What you need to do:
Each line of the records below that holds "cite" should be copied out.

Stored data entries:
········
import Summits.BirchSwinnertonDyer.BirchSwinnertonDyer.Theorems.CyclotomicUntwistPrimePowerGaussSum
import Mathlib.RingTheory.RootsOfUnity.AlgebraicallyClosed
import HarnessLib

/-!
# The untwisting identity at the BOTTOM level `pⁿ = p^c`: a JACOBI sum —
# `untwistSymbolSum p f η χ = J(χ, η) · ratTwistedSymbolSum f (χη)`, `J(χ,η) = ∑_a χ(a) η(1 − a)`,
# with `g(χ)g(η) = J(χ,η) g(χη)` over `ℤ/p^c` and `J(χ, η) ≠ 0`

Cell `pub/bsd-wall` (D-0145 line `route-BirchSwinnertonDyer-CyclotomicUntwist`), seat `bsd-line-cycu-p1`
(prover seat 1/3, K1 base), helper toward crux K1 `PSRankOneLowerHalfAtThree`
(stmt-BirchSwinnertonDyer-21580). THEOREMS ONLY (no definition, no named fact, no `sorry`); BSD is not
proved by this file and no crux is.

Completes the reduction of D1's interpolation values (`Literature.NumberTheory.IwasawaTheory.
IsUntwistedPAdicLFunction`) to ORDINARY twisted symbol sums of `f`: levels `pⁿ ≥ p^{2c}` are
`CyclotomicUntwistUntwistingIdentity` (Gauss sum), levels `p^c < pⁿ < p^{2c}` are
`CyclotomicUntwistUntwistingIdentityAllLevels` (the sum `J_n`), and THIS file treats `n = c` — on the route
(`p = 3`, `c = 2`) the two even characters `ξ` of conductor `9`, for which `χ = η̄ξ` has conductor `9`:

* §1 the inner sums `I(y) = ∑_a χ(a) η(y − a)`: `I(u) = (χη)(u) · J(χ,η)` at a unit (`a ↦ ua`), and
  `I(y) = 0` at a non-unit when `χη` is PRIMITIVE mod `p^c` (`c ≥ 1`; `a ↦ ua` for a unit `u ≡ 1 (p^{c−1})`
  with `(χη)(u) ≠ 1` and `yu = y`, `PSPrimePowerGauss`);
* §2 `untwistSymbolSum_eq_jacobi`: for `χ`, `η` mod `p^c` with `χη` primitive,
  `∑_{a,b mod p^c} χ(a)η(b)[(a+b)/p^c]⁺_f = J(χ,η) · ∑_y (χη)(y)[y/p^c]⁺_f`;
* §3 `gaussSum_mul_gaussSum_eq_jacobi_mul`: `g(χ,ψ) g(η,ψ) = J(χ,η) g(χη,ψ)` for every additive `ψ` (same
  inner sums) — Mathlib's `JacobiSum` file is for finite FIELDS; `ℤ/9` is not one;
* §4 `jacobi_ne_zero`: `J(χ,η) ≠ 0` when `χ`, `η`, `χη` are all primitive mod `p^c` (`c ≥ 1`): take a primitive
  `p^c`-th root of unity in `ℂ_p` (`HasEnoughRootsOfUnity`, `AddChar.zmodChar`), so a primitive `ψ`, and use
  `g(χ,ψ), g(η,ψ) ≠ 0` (`PSPrimePowerGauss.gaussSum_ne_zero_of_isPrimitive`);
* §5 `gammaCharValue_eq_jacobi`: for `μ` with the D1 property, `ξ` primitive even of `p`-power order mod
  `p^c` and `χ` primitive mod `p^c` agreeing with `η⁻¹ξ` off `p`:
  `∫_Γ ξ dμ = e_c(α) · J(χ, η) · ∑_{a mod p^c} ξ(a)[a/p^c]⁺_f`, and `J(χ,η) ≠ 0` if `η` is primitive too.

References: [cite: MazurTateTeitelbaum1986Invent, §I.8 (8.6) and §I.14 (case p ∣ N)]; Jacobi sums
modulo prime powers [folklore].
-/

noncomputable section

open scoped MatrixGroups

open CongruenceSubgroup DirichletCharacter Literature.NumberTheory.EllipticCurves
  Literature.NumberTheory.EllipticCurves.ModularForms Literature.NumberTheory.IwasawaTheory
  Summit.BirchSwinnertonDyer.BirchSwinnertonDyer.Theorems.PSUntwisting
  Summit.BirchSwinnertonDyer.BirchSwinnertonDyer.Theorems.PSPrimePowerGauss

-- single-conjunct summit: `Summit.BirchSwinnertonDyer.BirchSwinnertonDyer.…` repeats the name by design
set_option linter.dupNamespace false
set_option autoImplicit false

namespace Summit.BirchSwinnertonDyer.BirchSwinnertonDyer.Theorems.PSUntwistingJacobi

variable {p : ℕ} [Fact p.Prime]

/-! ### §1 The inner sums `∑_a χ(a) η(y − a)` -/

section Inner

variable {c : ℕ} (χ η : DirichletCharacter ℂ_[p] (p ^ c))

/-- At a unit: `∑_a χ(a) η(u − a) = (χη)(u) · J(χ, η)` (re-index `a ↦ ua`). [folklore] -/
theorem inner_jacobi_of_isUnit (u : (ZMod (p ^ c))ˣ) :
    ∑ a : ZMod (p ^ c), χ a * η ((u : ZMod (p ^ c)) - a) =
      (χ * η) u * ∑ a : ZMod (p ^ c), χ a * η (1 - a) := by
  rw [MulChar.mul_apply, Finset.mul_sum]
  refine (Fintype.sum_bijective (fun a : ZMod (p ^ c) ↦ (u : ZMod (p ^ c)) * a)
    (Units.mulLeft_bijective u) _ _ fun a ↦ ?_).symm
  rw [show (u : ZMod (p ^ c)) - (u : ZMod (p ^ c)) * a = (u : ZMod (p ^ c)) * (1 - a) by ring,
    map_mul, map_mul]
  ring

/-- At a NON-unit, for `χη` primitive mod `p^c` (`c ≥ 1`): `∑_a χ(a) η(y − a) = 0` (re-index `a ↦ ua` for a
unit `u ≡ 1 (mod p^{c−1})` with `(χη)(u) ≠ 1`; `yu = y`). [folklore] -/
theorem inner_jacobi_of_not_isUnit (hc : 0 < c) (hprim : (χ * η).IsPrimitive) {y : ZMod (p ^ c)}
    (hy : ¬ IsUnit y) : ∑ a : ZMod (p ^ c), χ a * η (y - a) = 0 := by
  obtain ⟨u, hu, hne⟩ := exists_unitsMap_eq_one_apply_ne_one (χ * η) hc hprim
  have hyu : y * u = y := mul_eq_self_of_not_isUnit hc hu hy
  set S := ∑ a : ZMod (p ^ c), χ a * η (y - a) with hS
  have hfix : S = (χ * η) u * S := by
    rw [hS, Finset.mul_sum]
    refine (Fintype.sum_bijective (fun a : ZMod (p ^ c) ↦ (u : ZMod (p ^ c)) * a)
      (Units.mulLeft_bijective u) _ _ fun a ↦ ?_).symm
    have hya : y - (u : ZMod (p ^ c)) * a = (u : ZMod (p ^ c)) * (y - a) := by
      rw [mul_sub, mul_comm _ y, hyu]
    rw [hya, map_mul, map_mul, MulChar.mul_apply]
    ring
  have h0 : ((χ * η) u - 1) * S = 0 := by linear_combination -hfix
  exact (mul_eq_zero.mp h0).resolve_left (sub_ne_zero.mpr hne)

/-- Both cases at once: `∑_a χ(a) η(y − a) = (χη)(y) · J(χ,η)` for every `y` (`χη` primitive, `c ≥ 1`).
[folklore] -/
theorem inner_jacobi_eq (hc : 0 < c) (hprim : (χ * η).IsPrimitive) (y : ZMod (p ^ c)) :
    ∑ a : ZMod (p ^ c), χ a * η (y - a) = (χ * η) y * ∑ a : ZMod (p ^ c), χ a * η (1 - a) := by
  by_cases hy : IsUnit y
  · obtain ⟨u, rfl⟩ := hy
    exact inner_jacobi_of_isUnit χ η u
  · rw [inner_jacobi_of_not_isUnit χ η hc hprim hy, MulChar.map_nonunit _ hy, zero_mul]

end Inner

/-! ### §2 The untwisting identity at level `p^c`: a Jacobi sum -/

section Identity

variable {N : ℕ} [NeZero N] (f : CuspForm (Gamma0 N) 2)
variable {c : ℕ} (η χ : DirichletCharacter ℂ_[p] (p ^ c))

/-- **THE UNTWISTING IDENTITY AT THE BOTTOM LEVEL `n = c`.** For Dirichlet characters `η`, `χ` mod `p^c`
(`c ≥ 1`) with `χη` PRIMITIVE and any cusp form `f` on `Γ₀(N)`:
`∑_{a mod p^c} ∑_{b mod p^c} χ(a) η(b) [a/p^c + b/p^c]⁺_f = J(χ,η) · ∑_{y mod p^c} (χη)(y) [y/p^c]⁺_f`,
`J(χ,η) = ∑_a χ(a) η(1 − a)` — i.e. `untwistSymbolSum p f η χ = J(χ,η) · ratTwistedSymbolSum f (χη)`.
[cite: MazurTateTeitelbaum1986Invent, §I.8 (8.6) and §I.14 (case p ∣ N)] -/
theorem untwistSymbolSum_eq_jacobi (hc : 0 < c) (hprim : (χ * η).IsPrimitive) :
    untwistSymbolSum p f η χ =
      (∑ a : ZMod (p ^ c), χ a * η (1 - a)) * ratTwistedSymbolSum f (χ * η) := by
  haveI : NeZero (p ^ c) := ⟨pow_ne_zero _ (Fact.out : p.Prime).ne_zero⟩
  set A : ZMod (p ^ c) → ℂ_[p] := fun x ↦ algebraMap ℚ ℂ_[p] (ratPlusSymbol f ((x.val : ℚ) / (p : ℚ) ^ c))
    with hA
  -- Step 1: the symbol depends on `a + b`
  have h1 : untwistSymbolSum p f η χ = ∑ a : ZMod (p ^ c), ∑ b : ZMod (p ^ c), χ a * η b * A (a + b) := by
    unfold untwistSymbolSum
    refine Finset.sum_congr rfl fun a _ ↦ Finset.sum_congr rfl fun b _ ↦ ?_
    rw [ratPlusSymbol_double_eq f le_rfl a b, Nat.sub_self, pow_zero, Nat.cast_one, one_mul,
      ZMod.natCast_zmod_val]
  -- Step 2: re-index `b ↦ y = a + b`, swap, evaluate the inner sums
  have h2 : ∀ a : ZMod (p ^ c), ∑ b : ZMod (p ^ c), χ a * η b * A (a + b) =
      ∑ y : ZMod (p ^ c), χ a * η (y - a) * A y := fun a ↦
    Fintype.sum_equiv (Equiv.addLeft a) _ _ fun b ↦ by
      simp only [Equiv.coe_addLeft, add_sub_cancel_left]
  rw [h1, Finset.sum_congr rfl fun a _ ↦ h2 a, Finset.sum_comm, ratTwistedSymbolSum, Finset.mul_sum]
  refine Finset.sum_congr rfl fun y _ ↦ ?_
  have hAy : (ratPlusSymbol f ((y.val : ℚ) / ((p ^ c : ℕ) : ℚ)) : ℂ_[p]) = A y := by
    simp only [hA, eq_ratCast, Nat.cast_pow]
  have hinner : ∑ a : ZMod (p ^ c), χ a * η (y - a) * A y = A y * ∑ a : ZMod (p ^ c), χ a * η (y - a) := by
    rw [Finset.mul_sum]; exact Finset.sum_congr rfl fun a _ ↦ by ring
  rw [hinner, inner_jacobi_eq χ η hc hprim y, hAy]
  ring

end Identity

/-! ### §3 Gauss and Jacobi sums over `ℤ/p^c`: `g(χ) g(η) = J(χ,η) g(χη)` -/

section GaussJacobi

variable {c : ℕ} (χ η : DirichletCharacter ℂ_[p] (p ^ c))

/-- **`g(χ,ψ) · g(η,ψ) = J(χ,η) · g(χη,ψ)`** over `ℤ/p^c` (`c ≥ 1`) for `χη` primitive and any additive
`ψ`: `g(χ)g(η) = ∑_s ψ(s) ∑_x χ(x)η(s − x)` and the inner sums are `(χη)(s) J(χ,η)` (§1). [folklore] -/
theorem gaussSum_mul_gaussSum_eq_jacobi_mul (hc : 0 < c) (hprim : (χ * η).IsPrimitive)
    (ψ : AddChar (ZMod (p ^ c)) ℂ_[p]) :
    gaussSum χ ψ * gaussSum η ψ = (∑ a : ZMod (p ^ c), χ a * η (1 - a)) * gaussSum (χ * η) ψ := by
  rw [gaussSum, gaussSum, gaussSum, Finset.sum_mul_sum, Finset.mul_sum]
  -- re-index `y ↦ s = x + y`
  have hre : ∀ x : ZMod (p ^ c), ∑ y : ZMod (p ^ c), χ x * ψ x * (η y * ψ y) =
      ∑ s : ZMod (p ^ c), χ x * η (s - x) * ψ s := fun x ↦
    Fintype.sum_equiv (Equiv.addLeft x) _ _ fun y ↦ by
      simp only [Equiv.coe_addLeft, add_sub_cancel_left]
      rw [AddChar.map_add_eq_mul]
      ring
  rw [Finset.sum_congr rfl fun x _ ↦ hre x, Finset.sum_comm]
  refine Finset.sum_congr rfl fun s _ ↦ ?_
  rw [← Finset.sum_mul, inner_jacobi_eq χ η hc hprim s, MulChar.mul_apply]
  ring

/-- **`J(χ, η) ≠ 0`** for `χ`, `η`, `χη` all primitive mod `p^c` (`c ≥ 1`): with a primitive additive `ψ` of
`ℤ/p^c` into `ℂ_p` (from a primitive `p^c`-th root of unity, `AddChar.zmodChar`), `g(χ,ψ) g(η,ψ) ≠ 0`
(`PSPrimePowerGauss.gaussSum_ne_zero_of_isPrimitive`) equals `J(χ,η) g(χη,ψ)`. [folklore] -/
theorem jacobi_ne_zero (hc : 0 < c) (hχ : χ.IsPrimitive) (hη : η.IsPrimitive)
    (hprim : (χ * η).IsPrimitive) : ∑ a : ZMod (p ^ c), χ a * η (1 - a) ≠ 0 := by
  have hp : p.Prime := Fact.out
  haveI : NeZero (p ^ c) := ⟨pow_ne_zero _ hp.ne_zero⟩
  haveI : NeZero ((p ^ c : ℕ) : ℂ_[p]) := ⟨Nat.cast_ne_zero.mpr (pow_ne_zero _ hp.ne_zero)⟩
  obtain ⟨ζ, hζ⟩ := HasEnoughRootsOfUnity.exists_primitiveRoot ℂ_[p] (p ^ c)
  set ψ : AddChar (ZMod (p ^ c)) ℂ_[p] := AddChar.zmodChar (p ^ c) hζ.pow_eq_one with hψ
  have hψprim : ψ.IsPrimitive := AddChar.zmodChar_primitive_of_primitive_root (p ^ c) hζ
  intro hJ
  have h := gaussSum_mul_gaussSum_eq_jacobi_mul χ η hc hprim ψ
  rw [hJ, zero_mul, mul_eq_zero] at h
  rcases h with h | h
  · exact gaussSum_ne_zero_of_isPrimitive χ hc hχ hψprim h
  · exact gaussSum_ne_zero_of_isPrimitive η hc hη hψprim h

end GaussJacobi

/-! ### §4 Consequence for D1 at conductor `p^c` -/

section Interpolation

variable {N : ℕ} [NeZero N] {f : CuspForm (Gamma0 N) 2}
variable {c : ℕ} {η : DirichletCharacter ℂ_[p] (p ^ c)} {α : ℂ_[p]} {μ : (n : ℕ) → ZMod (p ^ n) → ℂ_[p]}

/-- **D1's interpolation value at conductor `p^c`.** For `μ` with `IsUntwistedPAdicLFunction p f η α μ`
(`c ≥ 1`), `ξ` primitive even of `p`-power order mod `p^c` and `χ` primitive mod `p^c` agreeing with `η⁻¹ξ`
off `p`: `∫_Γ ξ dμ = e_c(α) · J(χ,η) · ∑_{a mod p^c} ξ(a)[a/p^c]⁺_f`. On the route: the two even characters
of conductor `9`. [cite: MazurTateTeitelbaum1986Invent, §I.14 (case p ∣ N)] -/
theorem gammaCharValue_eq_jacobi (hμ : IsUntwistedPAdicLFunction p f η α μ) (hc : 0 < c)
    (ξ : DirichletCharacter ℂ_[p] (p ^ c)) (hξ : ξ.IsPrimitive) (hξe : ξ.Even)
    (hξo : ∃ j : ℕ, orderOf ξ = p ^ j) (χ : DirichletCharacter ℂ_[p] (p ^ c)) (hχ : χ.IsPrimitive)
    (hcompat : ∀ a : ℕ, a.Coprime p → χ (a : ZMod (p ^ c)) = (η (a : ZMod (p ^ c)))⁻¹ * ξ (a : ZMod (p ^ c))) :
    gammaCharValue p μ ξ =
      untwistMultiplier p α c * ((∑ a : ZMod (p ^ c), χ a * η (1 - a)) * ratTwistedSymbolSum f ξ) := by
  have hχη : χ * η = ξ := by
    have h := mul_changeLevel_eq_of_compat hc le_rfl χ ξ hcompat
    rwa [changeLevel_self] at h
  have hprim : (χ * η).IsPrimitive := by rw [hχη]; exact hξ
  obtain ⟨-, -, hint⟩ := hμ
  rw [hint c ξ hξ hξe hξo c χ hχ hcompat, untwistSymbolSum_eq_jacobi f η χ hc hprim, hχη]

/-- … and the Jacobi constant there is NON-ZERO when `η` is primitive as well (route: `η` primitive mod `9`).
[folklore] -/
theorem jacobi_ne_zero_of_compat (hc : 0 < c) (hη : η.IsPrimitive) (ξ : DirichletCharacter ℂ_[p] (p ^ c))
    (hξ : ξ.IsPrimitive) (χ : DirichletCharacter ℂ_[p] (p ^ c)) (hχ : χ.IsPrimitive)
    (hcompat : ∀ a : ℕ, a.Coprime p → χ (a : ZMod (p ^ c)) = (η (a : ZMod (p ^ c)))⁻¹ * ξ (a : ZMod (p ^ c))) :
    ∑ a : ZMod (p ^ c), χ a * η (1 - a) ≠ 0 := by
  have hχη : χ * η = ξ := by
    have h := mul_changeLevel_eq_of_compat hc le_rfl χ ξ hcompat
    rwa [changeLevel_self] at h
  exact jacobi_ne_zero χ η hc hχ hη (by rw [hχη]; exact hξ)

end Interpolation

end Summit.BirchSwinnertonDyer.BirchSwinnertonDyer.Theorems.PSUntwistingJacobi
········
Finished exercise:
References: [cite: MazurTateTeitelbaum1986Invent, §I.8 (8.6) and §I.14 (case p ∣ N)]; Jacobi sums
[cite: MazurTateTeitelbaum1986Invent, §I.8 (8.6) and §I.14 (case p ∣ N)] -/
of conductor `9`. [cite: MazurTateTeitelbaum1986Invent, §I.14 (case p ∣ N)] -/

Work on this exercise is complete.